[Dataset entries]
import Summits.HubbardSuperconductivity.HubbardSuperconductivity.Theorems.ChiralWindowCwThesisSectorGroundStateRestrict
import Summits.HubbardSuperconductivity.HubbardSuperconductivity.Theorems.BalabanIRBirGroundStateAverageLRO
import HarnessLib

/-!
# Route `LogColdTorus`, crux `AverageToEvery` (item `stmt-HubbardSuperconductivity-10519`): the block
ground-state functional IS the sector ground-projector trace average (BLOCK ↔ FOCK dictionary for averages)

Helpers (`--supports`) for the crux
`Summit.HubbardSuperconductivity.HubbardSuperconductivity.Theses.LogColdTorus.AverageToEvery`, whose
window hypothesis is written in BLOCK form — `Matrix.groundStateFunctional` of the compression
`H.toBlock p p` of the torus Hubbard Hamiltonian to an occupation block `p` — while the sibling hub
`BalabanIR.BirEveryGroundState` and all its landed closers (`hubbardSuperconductivity_of_shiftedAverage`,
`…_of_penalisedThermalAverage`, `exists_unit_le_re_of_trace_projMatrix_map`, …) speak the FOCK form
`(tr P)⁻¹ tr (P O)` with `P` the projection matrix onto the sector ground eigenspace
`E₀ = K ⊓ ker (A - e₀)`, `e₀ = minEnergyOn A K`. This file proves that the two are THE SAME NUMBER:

* `trace_toBlock_of_row_support`, `trace_toBlock_mul_toBlock_of_support` — traces of compressions of
  matrices supported on the block;
* `projMatrix_apply_eq_zero_of_not_left` / `_right` — the projection matrix onto a subspace of the
  coordinate subspace of `p` vanishes outside the `p × p` block;
* `restrict_mem_groundSpace_toBlock`, `extend_mem_groundEigenspace` — restriction / extension by zero
  identify the sector ground eigenspace `E₀` with the ground space of the block `A.toBlock p p`
  (block ground energy = sector energy, `CwThesis.groundEnergy_toBlock_eq_minEnergyOn`);
* `groundProj_toBlock_eq` — hence the ground projection of the block is the compression of the
  Fock-side projector (`proj_unique`);
* `groundStateFunctional_toBlock_eq_traceAverage` — **for a Hermitian `A` with no matrix entries
  from the block to its complement, a non-empty decidable block `p` with coordinate subspace `K`, and
  any observable `O`: `(A.toBlock p p).groundStateFunctional (O.toBlock p p) = (tr P)⁻¹ * tr (P O)`.**
* `groundStateFunctional_toBlock_eq_traceAverage_of_preservesSectors`,
  `hubbardTorus_groundStateFunctional_toBlock_eq_traceAverage` — the torus specialisation: for
  `n ≤ L²` the `(2n, S^z = 0)` occupation block of the crux (`#s = 2n ∧ 2·#{↑ ∈ s} = 2n`) and the
  sector `szSector (2n) 0`; in particular the window hypothesis of `AverageToEvery` at `(U, L)` is
  VERBATIM the ground-projector average bound of `BalabanIR.BirEveryGroundState` at `(U, L)`;
  `hubbardTorus_blockGroundStateFunctional_eq_traceAverage` is the same identity elaborated with the
  route file's classical instances (the form that rewrites the crux hypothesis by `rw`).

Everything is finite-dimensional linear algebra (Tasaki, *Physics and Mathematics of Quantum
Many-Body Systems* (2020) §2.1–2.2, App. A.2). Folklore; no definition is introduced.
-/

noncomputable section

-- `dupNamespace`: the summit and the problem are both named `HubbardSuperconductivity` (layout D-0022)
set_option linter.dupNamespace false
-- the `(n,n)`-sector index type `{s : Finset (Orb Λ) // …}` needs a larger instance budget for
-- `DecidableEq` (structural instance through `Lex (Fin 2 → Fin L)`; tree precedent: CwThesisBlockGroundEnergy)
set_option synthInstance.maxSize 512

namespace Summit.HubbardSuperconductivity.HubbardSuperconductivity.Theorems

open Matrix Finset
open Literature.MathematicalPhysics.QuantumLattice
open Literature.Computability.AlgebraicComplexity (proj_unique)
open scoped ComplexOrder

section Generic

variable {ι : Type*} [Fintype ι] [DecidableEq ι]

/-! ### Traces of compressions of block-supported matrices -/

omit [DecidableEq ι] in
/-- If the rows of `M` outside `p` vanish, the trace of the compression `M.toBlock p p` is the trace
of `M`. [folklore] -/
theorem trace_toBlock_of_row_support (M : Matrix ι ι ℂ) (p : ι → Prop) [DecidablePred p]
    (hrow : ∀ i j, ¬ p i → M i j = 0) : (M.toBlock p p).trace = M.trace := by
  simp only [Matrix.trace, Matrix.diag_apply]
  rw [sum_eq_sum_subtype_of_support p (fun i => M i i) fun i hi => hrow i i hi]
  rfl

omit [DecidableEq ι] in
/-- If `M` vanishes outside the `p × p` block, then for every `O` the trace of the product of the
compressions is the trace of the product: `tr (M_p O_p) = tr (M O)`. [folklore] -/
theorem trace_toBlock_mul_toBlock_of_support (M O : Matrix ι ι ℂ) (p : ι → Prop) [DecidablePred p]
    (hrow : ∀ i j, ¬ p i → M i j = 0) (hcol : ∀ i j, ¬ p j → M i j = 0) :
    (M.toBlock p p * O.toBlock p p).trace = (M * O).trace := by
  simp only [Matrix.trace, Matrix.diag_apply]
  rw [sum_eq_sum_subtype_of_support p (fun i => (M * O) i i) fun i hi => by
    rw [Matrix.mul_apply]
    exact Finset.sum_eq_zero fun j _ => by rw [hrow i j hi, zero_mul]]
  refine Finset.sum_congr rfl fun a _ => ?_
  rw [Matrix.mul_apply, Matrix.mul_apply,
    sum_eq_sum_subtype_of_support p (fun j => M a.1 j * O j a.1) fun j hj => by
      rw [hcol a.1 j hj, zero_mul]]
  rfl

/-! ### The projector onto a subspace of a coordinate subspace lives on the block -/

/-- The projection matrix onto (the transport of) a subspace `E` of the coordinate subspace of `p`
has vanishing ROWS outside `p`: `P i j = (P e_j) i = 0` for `¬ p i`, since `P e_j ∈ E`. [folklore] -/
theorem projMatrix_apply_eq_zero_of_not_left (E : Submodule ℂ (ι → ℂ)) (p : ι → Prop)
    (hE : ∀ v ∈ E, ∀ i, ¬ p i → v i = 0) {i : ι} (hi : ¬ p i) (j : ι) :
    projMatrix (E.map ((WithLp.linearEquiv 2 ℂ (ι → ℂ)).symm : (ι → ℂ) →ₗ[ℂ] EuclideanSpace ℂ ι))
      i j = 0 := by
  have h := hE _ (projMatrix_map_mulVec_mem E (Pi.single j 1)) i hi
  rwa [Matrix.mulVec_single_one] at h

/-- … and vanishing COLUMNS outside `p` (it is Hermitian). [folklore] -/
theorem projMatrix_apply_eq_zero_of_not_right (E : Submodule ℂ (ι → ℂ)) (p : ι → Prop)
    (hE : ∀ v ∈ E, ∀ i, ¬ p i → v i = 0) (i : ι) {j : ι} (hj : ¬ p j) :
    projMatrix (E.map ((WithLp.linearEquiv 2 ℂ (ι → ℂ)).symm : (ι → ℂ) →ₗ[ℂ] EuclideanSpace ℂ ι))
      i j = 0 := by
  have hH := projMatrix_isHermitian
    (E.map ((WithLp.linearEquiv 2 ℂ (ι → ℂ)).symm : (ι → ℂ) →ₗ[ℂ] EuclideanSpace ℂ ι))
  have h := projMatrix_apply_eq_zero_of_not_left E p hE hj i
  have h2 := congrFun (congrFun hH.eq i) j
  rw [Matrix.conjTranspose_apply, h, star_zero] at h2
  exact h2.symm

/-! ### The sector ground eigenspace and the ground space of the block -/

/-- **Restriction maps the sector ground eigenspace into the ground space of the block.** For a
Hermitian `A`, a non-empty decidable block `p` with coordinate subspace `K`, and
`E₀ = K ⊓ ker (A - e₀)`, `e₀ = minEnergyOn A K`: the restriction to `{i // p i}` of `v ∈ E₀` is a
ground vector of `A.toBlock p p` (`A_p (res v) = res (A v) = e₀ res v`, and `e₀` is the block ground
energy, `CwThesis.groundEnergy_toBlock_eq_minEnergyOn`). Tasaki (2020) §2.1–2.2. [folklore] -/
theorem restrict_mem_groundSpace_toBlock (A : Matrix ι ι ℂ) (hA : A.IsHermitian) (p : ι → Prop)
    [DecidablePred p] [Nonempty {i // p i}] (K : Submodule ℂ (ι → ℂ))
    (hK : ∀ v, v ∈ K ↔ ∀ i, ¬ p i → v i = 0) {v : ι → ℂ}
    (hv : v ∈ K ⊓ Module.End.eigenspace (Matrix.toLin' A) ((A.minEnergyOn K : ℝ) : ℂ)) :
    (fun a : {i // p i} => v a.1) ∈ (A.toBlock p p).groundSpace := by
  obtain ⟨hvK, hvE⟩ := Submodule.mem_inf.mp hv
  rw [Module.End.mem_eigenspace_iff, Matrix.toLin'_apply] at hvE
  have hsupp : ∀ i, ¬ p i → v i = 0 := (hK v).1 hvK
  rw [Matrix.mem_groundSpace_iff, CwThesis.groundEnergy_toBlock_eq_minEnergyOn A hA p K hK,
    CwThesis.toBlock_mulVec_restrict_of_support p A v hsupp, hvE]
  rfl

▶ Task details
Lines containing the word "outside" must be found in the data above and copied.

▶ Output
  coordinate subspace of `p` vanishes outside the `p × p` block;
/-- If the rows of `M` outside `p` vanish, the trace of the compression `M.toBlock p p` is the trace
/-- If `M` vanishes outside the `p × p` block, then for every `O` the trace of the product of the
has vanishing ROWS outside `p`: `P i j = (P e_j) i = 0` for `¬ p i`, since `P e_j ∈ E`. [folklore] -/
/-- … and vanishing COLUMNS outside `p` (it is Hermitian). [folklore] -/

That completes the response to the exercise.